/-! ## §1 Translation invariance of the pair-sourced torus and the commutator with a translation sum -/

/-- **Translation invariance of the pair-sourced `t–t'` torus**: `T_v A_L T_v⁻¹ = A_L`
(`relabel_translate_hubbardTorusTT'`, `relabel_mapEquiv_totalNumber`, `relabel_translate_pairField`).
[cite: KomaTasaki1994, §1] -/
theorem relabel_translate_dWaveSourceTorusTT' (v : TorusSite 2 L) (tp U μ h : ℝ) :
    relabel (Orb.translate v) (dWaveSourceTorusTT' L tp U μ h) = dWaveSourceTorusTT' L tp U μ h := by
  have hN : relabel (Orb.translate v)
      (totalNumber : Matrix (Finset (Orb (FermionTorus 2 L))) (Finset (Orb (FermionTorus 2 L))) ℂ) = totalNumber := by
    rw [Orb.translate, relabel_mapEquiv_totalNumber]
  rw [dWaveSourceTorusTT', relabel_sub, relabel_sub, relabel_smul, relabel_smul, relabel_add, relabel_conjTranspose,
    relabel_translate_hubbardTorusTT', hN, relabel_translate_pairField]
import Summits.CriticalPhenomena.PercolationContinuityZ3.Theorems.PercNearOneGluingNoHeavyPcintBSMBridge
import HarnessLib

/-!
# PCINT lane, PHASE 5 (block-renewal second moment), step 6: the second moment on the keys in play

Cell `prim-pcint`, seat `prim-pcint-1` (gen 14); memo `run/shared/lean/prim/pcint/T-FIBRE-ROUTE.md` §PHASE 5.

On the finite product space over the keys of all `n`-block words (`BSM.allKeys`, parametrised injectively by
`BSM.kedge`; `EdgeExpl.real_eq_sum_wt_of_injective`) the weighted count `Z = Σ_β ν(β) x^{|E(β)|} 𝟙[E(β) open]` has
`E Z = (Σ ν)^n` when `x p = 1` (`BSM.first_moment`) and `E Z² = A Rloc pc ν x n 0` (`BSM.second_moment`, via
`BSM.card_inter_Eglob`), so by Cauchy–Schwarz `P_p(blockEvent) ≥ 1 / A Rloc pc ν (1/p) n 0` for `Σ ν = 1`
(`BSM.le_real_blockEvent`), and with `BSM.armEvent_of_open`: **`BSM.le_real_armEvent`**,
`1 / A Rloc pc ν (1/p) (m+1) 0 ≤ P_p(0 ⟷ ∂B(0, m))` on `ℤ^{k+t}`.
-/

noncomputable section

namespace Summit.CriticalPhenomena.PercolationContinuityZ3.Theorems.Pcint.BSM

open Finset OSM AdaptDom EdgeExpl Literature.Probability.Percolation Literature.Probability.LatticeModels

variable {t k np : ℕ}

/-! ### The arm event -/

/-- **The endpoint leaves the ball**: the start of block `m+1` is not in `B(0, m)`. -/
theorem posB_not_mem_ball (pc : Fin np → List (Fin t × Bool)) {m : ℕ} (β : Fin (m + 1) → Blk np k) :
    ι (posB pc β (m + 1)) ∉ DCTQ.ball (zdGraph (k + t)) (0 : Site (k + t)) m := by
  intro hmem
  have h1 := norm_le_of_mem_ball m _ hmem
  have h2 : ((m : ℤ) + 1) ≤ ∑ i, |ι (posB pc β (m + 1)) i| := by
    rw [Fin.sum_univ_add]
    have ht : ∑ a : Fin k, |ι (posB pc β (m + 1)) (Fin.castAdd t a)| ≥ (m : ℤ) + 1 := by
      have hs := sum_posB_fst pc β (le_refl (m + 1))
      push_cast at hs
      rw [← hs]
      exact sum_le_sum fun a _ => by simpa [ι, Fin.append_left] using le_abs_self ((posB pc β (m + 1)).1 a)
    have hx : 0 ≤ ∑ l : Fin t, |ι (posB pc β (m + 1)) (Fin.natAdd k l)| := sum_nonneg fun _ _ => abs_nonneg _
    linarith
  linarith

/-- An open `(m+1)`-block path realises the arm event of radius `m`. -/
theorem armEvent_of_open (pc : Fin np → List (Fin t × Bool)) {m : ℕ} {ω : BondConfig (Site (k + t))}
    (hω : ω ⊆ (zdGraph (k + t)).edgeSet) (β : Fin (m + 1) → Blk np k) (hβ : ∀ g ∈ Eglob pc β, gedge g ∈ ω) :
    ω ∈ DCTQ.armEvent (zdGraph (k + t)) (0 : Site (k + t)) m :=
  DCTQ.armEvent_of_pathIn hω (pathIn_blocks pc β hβ (m + 1) le_rfl) (Or.inl (posB_not_mem_ball pc β))

/-! ### The keys in play and the event -/

/-- All keys of all `n`-block words. -/
def allKeys (pc : Fin np → List (Fin t × Bool)) (n : ℕ) : Finset (GKey t k) :=
  univ.biUnion fun β : Fin n → Blk np k => Eglob pc β

/-- The index type of the keys in play. -/
abbrev KIdx (pc : Fin np → List (Fin t × Bool)) (n : ℕ) := ↥(allKeys (k := k) pc n)

/-- The edge of a key in play. -/
def kedge (pc : Fin np → List (Fin t × Bool)) (n : ℕ) (y : KIdx (k := k) pc n) : Sym2 (Site (k + t)) := gedge y.1

/-- `kedge` is injective. -/
theorem kedge_injective (pc : Fin np → List (Fin t × Bool)) (n : ℕ) :
    Function.Injective (kedge (k := k) pc n) := fun _ _ h => Subtype.ext (gedge_injective h)

/-- The edges in play are lattice edges. -/
theorem kedge_mem (pc : Fin np → List (Fin t × Bool)) (n : ℕ) (y : KIdx (k := k) pc n) :
    kedge pc n y ∈ (zdGraph (k + t)).edgeSet := gedge_mem _

/-- **Some `n`-block path from the origin is open.** -/
def blockEvent (pc : Fin np → List (Fin t × Bool)) (k n : ℕ) : Set (BondConfig (Site (k + t))) :=
  {ω | ∃ β : Fin n → Blk np k, ∀ g ∈ Eglob pc β, gedge g ∈ ω}

/-- The event is determined by the edges in play. -/
theorem determinedBy_blockEvent (pc : Fin np → List (Fin t × Bool)) (n : ℕ) :
    DeterminedBy (blockEvent pc k n) (Set.range (kedge (k := k) pc n)) := by
  rw [determinedBy_iff]
  intro ω ω' h
  have key : ∀ (β : Fin n → Blk np k) (g : GKey t k), g ∈ Eglob pc β → (gedge g ∈ ω ↔ gedge g ∈ ω') := by
    intro β g hg
    have hmem : gedge g ∈ Set.range (kedge (k := k) pc n) :=
      ⟨⟨g, mem_biUnion.2 ⟨β, mem_univ _, hg⟩⟩, rfl⟩
    constructor
    · intro hω; have : gedge g ∈ ω ∩ Set.range (kedge (k := k) pc n) := ⟨hω, hmem⟩; rw [h] at this; exact this.1
    · intro hω; have : gedge g ∈ ω' ∩ Set.range (kedge (k := k) pc n) := ⟨hω, hmem⟩; rw [← h] at this; exact this.1
  simp only [blockEvent, Set.mem_setOf_eq]
  exact exists_congr fun β => forall₂_congr fun g hg => key β g hg

/-! ### Open words and the two moments -/

/-- The keys of `β` as indices in play. -/
def EY (pc : Fin np → List (Fin t × Bool)) (n : ℕ) (β : Fin n → Blk np k) : Finset (KIdx (k := k) pc n) :=
  univ.filter fun y => y.1 ∈ Eglob pc β

/-- `EY β` has as many elements as `Eglob β`. -/
theorem card_EY (pc : Fin np → List (Fin t × Bool)) (n : ℕ) (β : Fin n → Blk np k) :
    (EY (k := k) pc n β).card = (Eglob pc β).card := by
  refine Finset.card_bij (fun y _ => y.1) (fun y hy => (mem_filter.1 hy).2) (fun y _ y' _ h => Subtype.ext h)
    (fun g hg => ⟨⟨g, mem_biUnion.2 ⟨β, mem_univ _, hg⟩⟩, mem_filter.2 ⟨mem_univ _, hg⟩, rfl⟩)

/-- Shared indices are shared keys. -/
theorem card_EY_inter (pc : Fin np → List (Fin t × Bool)) (n : ℕ) (β β' : Fin n → Blk np k) :
    (EY (k := k) pc n β ∩ EY pc n β').card = (Eglob pc β ∩ Eglob pc β').card := by
  refine Finset.card_bij (fun y _ => y.1) (fun y hy => ?_) (fun y _ y' _ h => Subtype.ext h) (fun g hg => ?_)
  · rw [mem_inter] at hy ⊢; exact ⟨(mem_filter.1 hy.1).2, (mem_filter.1 hy.2).2⟩
  · rw [mem_inter] at hg
    exact ⟨⟨g, mem_biUnion.2 ⟨β, mem_univ _, hg.1⟩⟩, mem_inter.2 ⟨mem_filter.2 ⟨mem_univ _, hg.1⟩,
      mem_filter.2 ⟨mem_univ _, hg.2⟩⟩, rfl⟩

/-- The configuration of a bit assignment lies in the event iff some word has all its keys set. -/
theorem edgeCfg_mem_iff (pc : Fin np → List (Fin t × Bool)) (n : ℕ) (a : KIdx (k := k) pc n → Bool) :
    edgeCfg (kedge pc n) a ∈ blockEvent pc k n ↔ ∃ β, ∀ y ∈ EY pc n β, a y = true := by
  simp only [blockEvent, Set.mem_setOf_eq]
  refine exists_congr fun β => ?_
  constructor
  · intro h y hy
    exact (edge_mem_edgeCfg_iff (kedge_injective pc n) (y := y)).1 (h y.1 (mem_filter.1 hy).2)
  · intro h g hg
    exact (edge_mem_edgeCfg_iff (kedge_injective pc n)).2
      (h ⟨g, mem_biUnion.2 ⟨β, mem_univ _, hg⟩⟩ (mem_filter.2 ⟨mem_univ _, hg⟩))

/-- **The weighted number of open words** `Z = Σ_β ν(β) x^{|E(β)|} 𝟙[β open]`. -/
def Z (pc : Fin np → List (Fin t × Bool)) (n : ℕ) (ν : Blk np k → ℝ) (x : ℝ) (a : KIdx (k := k) pc n → Bool) : ℝ :=
  ∑ β : Fin n → Blk np k, wt' ν β * x ^ (EY pc n β).card * (if ∀ y ∈ EY pc n β, a y = true then 1 else 0)

/-- `Z ≥ 0`. -/
theorem Z_nonneg (pc : Fin np → List (Fin t × Bool)) (n : ℕ) {ν : Blk np k → ℝ} (hν : ∀ b, 0 ≤ ν b) {x : ℝ}
    (hx : 0 ≤ x) (a : KIdx (k := k) pc n → Bool) : 0 ≤ Z pc n ν x a :=
  sum_nonneg fun _ _ => mul_nonneg (mul_nonneg (prod_nonneg fun _ _ => hν _) (pow_nonneg hx _))
    (by split_ifs <;> norm_num)

/-- `Z = 0` unless some word is open. -/
theorem Z_eq_zero (pc : Fin np → List (Fin t × Bool)) (n : ℕ) (ν : Blk np k → ℝ) (x : ℝ)
    {a : KIdx (k := k) pc n → Bool} (h : ¬ ∃ β, ∀ y ∈ EY pc n β, a y = true) : Z pc n ν x a = 0 :=
  sum_eq_zero fun β _ => by rw [if_neg (not_exists.1 h β), mul_zero]

/-- The total weight of the words. -/
theorem sum_wt' (ν : Blk np k → ℝ) : ∀ n : ℕ, ∑ β : Fin n → Blk np k, wt' ν β = (∑ b : Blk np k, ν b) ^ n
  | 0 => by simp [wt']
  | n + 1 => by
    rw [sum_cons, pow_succ]
    simp_rw [wt'_cons, ← mul_sum, sum_wt' ν n]
    rw [← sum_mul, mul_comm]

/-- The weight of "all bits of `S` set" is `p^{|S|}` (restated on the keys in play; cf. `OSM.sum_wt_all'`). -/
theorem sum_wt_allK (pc : Fin np → List (Fin t × Bool)) (n : ℕ) (p : ℝ) (S : Finset (KIdx (k := k) pc n)) :
    ∑ a : KIdx (k := k) pc n → Bool, wt p a * (if ∀ y ∈ S, a y = true then (1 : ℝ) else 0) = p ^ S.card := by
  rw [← Finset.sum_filter_of_ne (p := fun a => ∀ y ∈ S, a y = true) (fun a _ h => by
    by_contra hh; exact h (by rw [if_neg hh, mul_zero]))]
  have : ∑ a ∈ univ.filter (fun a : KIdx (k := k) pc n → Bool => ∀ y ∈ S, a y = true),
      wt p a * (if ∀ y ∈ S, a y = true then (1 : ℝ) else 0) =
      ∑ a ∈ univ.filter (fun a : KIdx (k := k) pc n → Bool => ∀ y ∈ S, a y = (fun _ => true) y), wt p a := by
    refine Finset.sum_congr (by rfl) fun a ha => ?_
    rw [if_pos (mem_filter.1 ha).2, mul_one]
  rw [this]
  have h2 := sum_wt_filter_agree (V := KIdx (k := k) pc n) p S (fun _ => true)
  rw [Finset.prod_const] at h2
  simp only [bern, if_true] at h2
  convert h2 using 3

/-- The weight of "both words open" is `p^{|E ∪ E'|}`. -/
theorem sum_wt_open_pair (pc : Fin np → List (Fin t × Bool)) (n : ℕ) (p : ℝ) (β β' : Fin n → Blk np k) :
    ∑ a : KIdx (k := k) pc n → Bool, wt p a * ((if ∀ y ∈ EY pc n β, a y = true then (1 : ℝ) else 0) *
      (if ∀ y ∈ EY pc n β', a y = true then (1 : ℝ) else 0)) = p ^ (EY (k := k) pc n β ∪ EY pc n β').card := by
  have : ∀ a : KIdx (k := k) pc n → Bool, ((if ∀ y ∈ EY pc n β, a y = true then (1 : ℝ) else 0) *
      (if ∀ y ∈ EY pc n β', a y = true then (1 : ℝ) else 0)) =
      (if ∀ y ∈ EY pc n β ∪ EY pc n β', a y = true then (1 : ℝ) else 0) := by
    intro a
    by_cases h1 : ∀ y ∈ EY pc n β, a y = true
    · by_cases h2 : ∀ y ∈ EY pc n β', a y = true
      · rw [if_pos h1, if_pos h2, if_pos (fun y hy => (mem_union.1 hy).elim (h1 y) (h2 y)), one_mul]
      · rw [if_neg h2, mul_zero, if_neg (fun h => h2 fun y hy => h y (mem_union_right _ hy))]
    · rw [if_neg h1, zero_mul, if_neg (fun h => h1 fun y hy => h y (mem_union_left _ hy))]
  simp_rw [this]
  exact sum_wt_allK pc n p (EY pc n β ∪ EY pc n β')

/-- **First moment**: `Σ_a π_p(a) Z(a) = (Σ ν)^n` when `x p = 1`. -/
theorem first_moment (pc : Fin np → List (Fin t × Bool)) (n : ℕ) (ν : Blk np k → ℝ) {x p : ℝ} (hxp : x * p = 1) :
    ∑ a : KIdx (k := k) pc n → Bool, wt p a * Z pc n ν x a = (∑ b : Blk np k, ν b) ^ n := by
  unfold Z
  simp_rw [mul_sum]
  rw [sum_comm, ← sum_wt']
  refine sum_congr rfl fun β _ => ?_
  calc ∑ a : KIdx (k := k) pc n → Bool, wt p a * (wt' ν β * x ^ (EY pc n β).card *
        (if ∀ y ∈ EY pc n β, a y = true then (1 : ℝ) else 0))
      = wt' ν β * x ^ (EY pc n β).card *
        ∑ a : KIdx (k := k) pc n → Bool, wt p a * (if ∀ y ∈ EY pc n β, a y = true then (1 : ℝ) else 0) := by
        rw [mul_sum]; exact sum_congr rfl fun a _ => by ring
    _ = wt' ν β := by
        have hw : (∑ a : KIdx (k := k) pc n → Bool, wt p a *
            (if ∀ y ∈ EY pc n β, a y = true then (1 : ℝ) else 0)) = p ^ (EY pc n β).card :=
          sum_wt_allK pc n p (EY pc n β)
        rw [hw, mul_assoc, ← mul_pow, hxp, one_pow, mul_one]

/-- **Second moment**: `Σ_a π_p(a) Z(a)² = A Rloc pc ν x n 0` when `x p = 1`. -/
theorem second_moment (pc : Fin np → List (Fin t × Bool)) (n : ℕ) (ν : Blk np k → ℝ) {x p : ℝ} (hxp : x * p = 1) :
    ∑ a : KIdx (k := k) pc n → Bool, wt p a * Z pc n ν x a ^ 2 = A (Rloc pc) pc ν x n 0 := by
  -- expand the square
  have hsq : ∀ a : KIdx (k := k) pc n → Bool, wt p a * Z pc n ν x a ^ 2 =
      ∑ β : Fin n → Blk np k, ∑ β' : Fin n → Blk np k, (wt' ν β * wt' ν β' *
        x ^ ((EY pc n β).card + (EY pc n β').card)) * (wt p a *
          ((if ∀ y ∈ EY pc n β, a y = true then (1 : ℝ) else 0) *
            (if ∀ y ∈ EY pc n β', a y = true then (1 : ℝ) else 0))) := by
    intro a
    rw [Z, sq, sum_mul_sum, mul_sum]
    refine sum_congr rfl fun β _ => ?_
    rw [mul_sum]
    refine sum_congr rfl fun β' _ => ?_
    rw [pow_add]; ring
  simp_rw [hsq]
  rw [sum_comm, A]
  refine sum_congr rfl fun β _ => ?_
  rw [sum_comm]
  refine sum_congr rfl fun β' _ => ?_
  rw [← mul_sum, sum_wt_open_pair, ← card_inter_Eglob, ← card_EY_inter pc n]
  have hcard : (EY (k := k) pc n β ∪ EY pc n β').card + (EY pc n β ∩ EY pc n β').card =
      (EY pc n β).card + (EY pc n β').card := card_union_add_card_inter _ _
  -- `x^{|E|+|E'|} p^{|E ∪ E'|} = x^{|E ∩ E'|}`
  have key : x ^ ((EY (k := k) pc n β).card + (EY pc n β').card) * p ^ (EY (k := k) pc n β ∪ EY pc n β').card =
      x ^ (EY (k := k) pc n β ∩ EY pc n β').card := by
    rw [← hcard, pow_add, mul_assoc, mul_comm (x ^ _) (p ^ _), ← mul_assoc, ← mul_pow, hxp, one_pow, one_mul]
  rw [mul_assoc, key]

/-- **The second-moment bound**: if `Σ ν = 1` then `P_p(blockEvent) ≥ 1 / A Rloc pc ν (1/p) n 0`. -/
theorem le_real_blockEvent (pc : Fin np → List (Fin t × Bool)) (n : ℕ) {ν : Blk np k → ℝ} (hν : ∀ b, 0 ≤ ν b)
    (hν1 : ∑ b : Blk np k, ν b = 1) (p : unitInterval) (hp : 0 < (p : ℝ)) :
    1 / A (Rloc pc) pc ν (1 / p) n 0 ≤ (bondPercolation (zdGraph (k + t)) p).real (blockEvent pc k n) := by
  set I : (KIdx (k := k) pc n → Bool) → ℝ := fun a => if ∃ β, ∀ y ∈ EY pc n β, a y = true then 1 else 0 with hI
  have hreal : (bondPercolation (zdGraph (k + t)) p).real (blockEvent pc k n) =
      ∑ a : KIdx (k := k) pc n → Bool, wt (p : ℝ) a * I a := by
    rw [real_eq_sum_wt_of_injective (zdGraph (k + t)) p (kedge pc n) (kedge_injective pc n) (kedge_mem pc n)
      (determinedBy_blockEvent pc n)]
    refine sum_congr rfl fun a _ => ?_
    congr 1
    by_cases h : ∃ β, ∀ y ∈ EY pc n β, a y = true
    · rw [hI]; dsimp only; rw [if_pos h, Set.indicator_of_mem ((edgeCfg_mem_iff pc n a).2 h)]; rfl
    · rw [hI]; dsimp only; rw [if_neg h, Set.indicator_of_notMem (fun h' => h ((edgeCfg_mem_iff pc n a).1 h'))]
  rw [hreal]
  have hxp : 1 / (p : ℝ) * p = 1 := by field_simp
  have hw : ∀ a : KIdx (k := k) pc n → Bool, 0 ≤ wt (p : ℝ) a := wt_nonneg p.2.1 p.2.2
  -- Cauchy–Schwarz `(Σ π Z)² ≤ (Σ π Z²)(Σ π I)`
  have hcs := sum_sq_le_sum_mul_sum_of_sq_le_mul (univ : Finset (KIdx (k := k) pc n → Bool))
    (r := fun a => wt (p : ℝ) a * Z pc n ν (1 / p) a) (f := fun a => wt (p : ℝ) a * Z pc n ν (1 / p) a ^ 2)
    (g := fun a => wt (p : ℝ) a * I a) (fun a _ => mul_nonneg (hw a) (sq_nonneg _))
    (fun a _ => mul_nonneg (hw a) (by rw [hI]; dsimp only; split_ifs <;> norm_num)) (fun a _ => by
      by_cases h : ∃ β, ∀ y ∈ EY pc n β, a y = true
      · rw [hI]; dsimp only; rw [if_pos h]; exact le_of_eq (by ring)
      · rw [Z_eq_zero pc n ν (1 / p) h]; simp)
  rw [first_moment (k := k) pc n ν hxp, second_moment (k := k) pc n ν hxp, hν1, one_pow] at hcs
  have hA : 0 < A (Rloc pc) pc ν (1 / p) n 0 := by
    rcases (A_nonneg (Rloc pc) pc hν (by positivity : (0 : ℝ) ≤ 1 / p) n 0).eq_or_lt with h | h
    · rw [← h, zero_mul] at hcs; norm_num at hcs
    · exact h
  rw [div_le_iff₀ hA, mul_comm]
  simpa using hcs

/-- **The bridge**: `1 / A Rloc pc ν (1/p) (m+1) 0 ≤ P_p(0 ⟷ ∂B(0, m))` on `ℤ^{k+t}` (for `Σ ν = 1`). -/
theorem le_real_armEvent (pc : Fin np → List (Fin t × Bool)) {ν : Blk np k → ℝ} (hν : ∀ b, 0 ≤ ν b)
    (hν1 : ∑ b : Blk np k, ν b = 1) (p : unitInterval) (hp : 0 < (p : ℝ)) (m : ℕ) :
    1 / A (Rloc pc) pc ν (1 / p) (m + 1) 0 ≤
      (bondPercolation (zdGraph (k + t)) p).real (DCTQ.armEvent (zdGraph (k + t)) (0 : Site (k + t)) m) :=
  (le_real_blockEvent pc (m + 1) hν hν1 p hp).trans
    (DCT16.real_mono_of_forall_subset_edgeSet (zdGraph (k + t)) p fun _ hω hE => by
      obtain ⟨β, hβ⟩ := hE
      exact armEvent_of_open pc hω β hβ)

end Summit.CriticalPhenomena.PercolationContinuityZ3.Theorems.Pcint.BSM

end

▸ **Exercise goal**
Reproduce the records above line by line, without any change, up to and including the line that holds "relabel (Orb.translate v) (dWaveSourceTorusTT'".

▸ **Reply**
/-! ## §1 Translation invariance of the pair-sourced torus and the commutator with a translation sum -/

/-- **Translation invariance of the pair-sourced `t–t'` torus**: `T_v A_L T_v⁻¹ = A_L`
(`relabel_translate_hubbardTorusTT'`, `relabel_mapEquiv_totalNumber`, `relabel_translate_pairField`).
[cite: KomaTasaki1994, §1] -/
theorem relabel_translate_dWaveSourceTorusTT' (v : TorusSite 2 L) (tp U μ h : ℝ) :
    relabel (Orb.translate v) (dWaveSourceTorusTT' L tp U μ h) = dWaveSourceTorusTT' L tp U μ h := by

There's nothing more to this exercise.